Так или почти так думал я, прислушиваясь к звукам разговора за стеною. Наконец, и думать о женщинах стало мне если не скучно, то, по крайней мере, грустно - и вероятно, заразительность любопытства дочерей Евы была причиною того, что я наконец стал вслушиваться в содержание слов.
Дело шло, сколько я мог догадаться, о том, ехать или не ехать куда-то;: дочери хотелось ехать, мать доказывала, что успеют-де наездиться и в Петербурге. Просьбы продолжались, возражения тоже.
Вошел половой.
- Кто стоит в соседнем нумере? - был мой первый вопрос.
- В соседнем-то-с? - отвечал он, почесав затылок... - Статская советница Поджогина с дочерью-с.
- Поджогина! - почти вскричал я, с удивлением услыхавши имя моих московских знакомых.

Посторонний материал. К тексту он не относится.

import Summits.QuantumAdvantage.AdviceFreeQNC0.CubeTransfer
import Summits.QuantumAdvantage.AdviceFreeQNC0.WindowDegree
import HarnessLib

/-!
# Cell qa-qnc0 (route RingFrame, crux α; lines `tensor` rung S1 and `product`): polynomials of
# `𝔽₂`-degree `< m` have even weight — Reed–Muller duality in the concrete form the tensor line needs

Planner qa-qnc0-p2 (S1-REFUTED.md §G, asks N-1/N-2, ingredient list): "RM duality in the concrete
form actually needed: if `deg c ≤ d` and `deg h ≤ m − d − 1` then `Σ_v c(v)h(v) = 0` (`deg(ch) ≤ m−1`
⇒ even weight)".  PROVED here from the tree:

* `sum_univ_eq_zero_of_mem_lowDeg`: `Σ_{v ∈ {0,1}^m} g(v) = 0` for every `g` of `𝔽₂`-degree `≤ D`
  with `D + 1 ≤ m` — the iterated-derivative identity `sum_powerset_lowDeg_cubeVertex_eq_zero`
  (`CubeTransfer.lean`) at the base point `0` with the `m` unit vectors as directions, re-indexed
  through the bijection `S ↦ 1_S` between subsets of `[m]` and points of the cube
  (`cubeVertex_zero_unitVec`);
* `even_card_of_hasDeg`: a Boolean function of degree `≤ D < m` has an even number of ones
  (`RM(D, m) ⊆` even-weight code);
* `even_card_and_of_hasDeg` / `sum_indicator_mul_eq_zero_of_hasDeg`: if `deg c ≤ d`, `deg h ≤ d'`
  and `d + d' + 1 ≤ m` then `#{v : c v ∧ h v}` is even, i.e. `Σ_v [c v]·[h v] = 0` in `𝔽₂`
  (`hasDeg_and`, `WindowDegree.lean`) — with `d' = m − d − 1` this is `RM(d,m)^⊥ ⊇ RM(m−d−1,m)`,
  the half of Reed–Muller duality used in THEOREM A (5) of S1-REFUTED.md.

WHAT THIS IS NOT: not the equality `RM(d,m)^⊥ = RM(m−d−1,m)` (only the inclusion needed); nothing on
`UnionBound`/`LiftOneStrict`/α. [folklore; MacWilliams–Sloane Ch. 13 Thm 4]
-/

namespace Summit.QuantumAdvantage.AdviceFreeQNC0

open Finset
open Literature.Computability.MetaComplexity Literature.Computability.MetaComplexity.Smolensky

variable {m : ℕ}

/-! ### Subsets of `[m]` as points of the cube -/

/-- the `i`-th unit vector of `{0,1}^m`. -/
def unitVec (i : Fin m) : Fin m → Bool := fun j => decide (j = i)

/-- the indicator point `1_S ∈ {0,1}^m` of a subset `S ⊆ [m]`. -/
def indVec (S : Finset (Fin m)) : Fin m → Bool := fun j => decide (j ∈ S)

/-- `S ↦ 1_S` is a bijection `Finset (Fin m) ≃ (Fin m → Bool)`. -/
def indVecEquiv : Finset (Fin m) ≃ (Fin m → Bool) where
  toFun := indVec
  invFun := fun v => univ.filter fun j => v j = true
  left_inv := fun S => by ext j; simp [indVec]
  right_inv := fun v => by funext j; simp [indVec]

/-- `indVecEquiv` is `indVec`. [folklore] -/
theorem indVecEquiv_apply (S : Finset (Fin m)) : indVecEquiv S = indVec S := rfl

/-- The cube vertex `0 + Σ_{i ∈ S} e_i` is the indicator point `1_S`. [folklore] -/
theorem cubeVertex_zero_unitVec (S : Finset (Fin m)) :
    cubeVertex (fun _ : Fin m => false) (fun i : Fin m => unitVec i) S = indVec S := by
  funext j
  unfold cubeVertex indVec unitVec
  have hfilter : (S.filter fun i : Fin m => decide (j = i) = true) = S.filter fun i => j = i := by
    refine Finset.filter_congr fun i _ => ?_
    simp
  rw [hfilter]
  by_cases hj : j ∈ S
  · have e : (S.filter fun i => j = i) = {j} := by
      ext i
      simp only [Finset.mem_filter, Finset.mem_singleton]
      constructor
      · rintro ⟨_, rfl⟩; rfl
      · rintro rfl; exact ⟨hj, rfl⟩
    rw [e, Finset.card_singleton]
    simp [hj]
  · have e : (S.filter fun i => j = i) = ∅ := by
      refine Finset.filter_eq_empty_iff.2 fun i hi h => hj ?_
      rw [h]; exact hi
    rw [e, Finset.card_empty]
    simp [hj]

/-! ### The whole-cube sum of a polynomial of degree `< m` vanishes -/

/-- **`Σ_{v ∈ {0,1}^m} g(v) = 0`** for `g` of `𝔽₂`-degree `≤ D` with `D + 1 ≤ m`. [folklore] -/
theorem sum_univ_eq_zero_of_mem_lowDeg {D : ℕ} {g : CubeFn (ZMod 2) m} (hg : g ∈ lowDeg (ZMod 2) m D)
    (hm : D + 1 ≤ m) : ∑ v : Fin m → Bool, g v = 0 := by
  have h := sum_powerset_lowDeg_cubeVertex_eq_zero (fun _ : Fin m => false) (fun i : Fin m => unitVec i)
    univ D g hg (by rw [Finset.card_univ, Fintype.card_fin]; exact hm)
  rw [Finset.powerset_univ] at h
  simp_rw [cubeVertex_zero_unitVec] at h
  rw [← Equiv.sum_comp indVecEquiv g]
  exact h

/-- **Even weight.** A Boolean function on `{0,1}^m` of degree `≤ D` with `D + 1 ≤ m` takes the value
`1` an even number of times. [folklore] -/
theorem even_card_of_hasDeg {D : ℕ} {f : (Fin m → Bool) → Bool} (hf : HasDeg f D) (hm : D + 1 ≤ m) :
    Even (univ.filter fun v : Fin m → Bool => f v = true).card := by
  have h := sum_univ_eq_zero_of_mem_lowDeg hf hm
  have e : (∑ v : Fin m → Bool, (if f v = true then (1 : ZMod 2) else 0)) =
      ((univ.filter fun v : Fin m → Bool => f v = true).card : ZMod 2) := by
    rw [Finset.sum_boole]
  have h' : ((univ.filter fun v : Fin m → Bool => f v = true).card : ZMod 2) = 0 := by
    rw [← e]; exact h
  exact (ZMod.natCast_eq_zero_iff_even).1 h'

/-- **Reed–Muller duality, concrete form.** If `deg c ≤ d`, `deg h ≤ d'` and `d + d' + 1 ≤ m`, then
`c` and `h` meet in an even number of points. (With `d' = m − d − 1`: `RM(m−d−1, m) ⊆ RM(d, m)^⊥`.)
[folklore] -/
theorem even_card_and_of_hasDeg {d d' : ℕ} {c h : (Fin m → Bool) → Bool} (hc : HasDeg c d)
    (hh : HasDeg h d') (hm : d + d' + 1 ≤ m) :
    Even (univ.filter fun v : Fin m → Bool => (c v && h v) = true).card :=
  even_card_of_hasDeg (hasDeg_and hc hh) hm

/-- The same in `𝔽₂`: `Σ_v [c v]·[h v] = 0`. [folklore] -/
theorem sum_indicator_mul_eq_zero_of_hasDeg {d d' : ℕ} {c h : (Fin m → Bool) → Bool}
    (hc : HasDeg c d) (hh : HasDeg h d') (hm : d + d' + 1 ≤ m) :
    (∑ v : Fin m → Bool, (if c v = true then (1 : ZMod 2) else 0) *
      (if h v = true then (1 : ZMod 2) else 0)) = 0 := by
  have hev := even_card_and_of_hasDeg hc hh hm
  have e : (∑ v : Fin m → Bool, (if c v = true then (1 : ZMod 2) else 0) *
      (if h v = true then (1 : ZMod 2) else 0)) =
      ∑ v : Fin m → Bool, (if (c v && h v) = true then (1 : ZMod 2) else 0) := by
    refine Finset.sum_congr rfl fun v _ => ?_
    cases c v <;> cases h v <;> simp
  rw [e, Finset.sum_boole]
  exact (ZMod.natCast_eq_zero_iff_even).2 hev

end Summit.QuantumAdvantage.AdviceFreeQNC0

Очарование почти разлетелось. Я знал эту девочку, которой голос произвел на меня сегодня странное впечатление, похожее на щекотание; я видел ее часто в разного рода кружках, куда имел привычку ходить от скуки, живя в Москве; она была пансионерка, и притом Поджогина! Она держалась прямо, танцевала с неизменно настроенной улыбкой и с казенными фразами на устах, танцевала прекрасно - с целию найти мужа.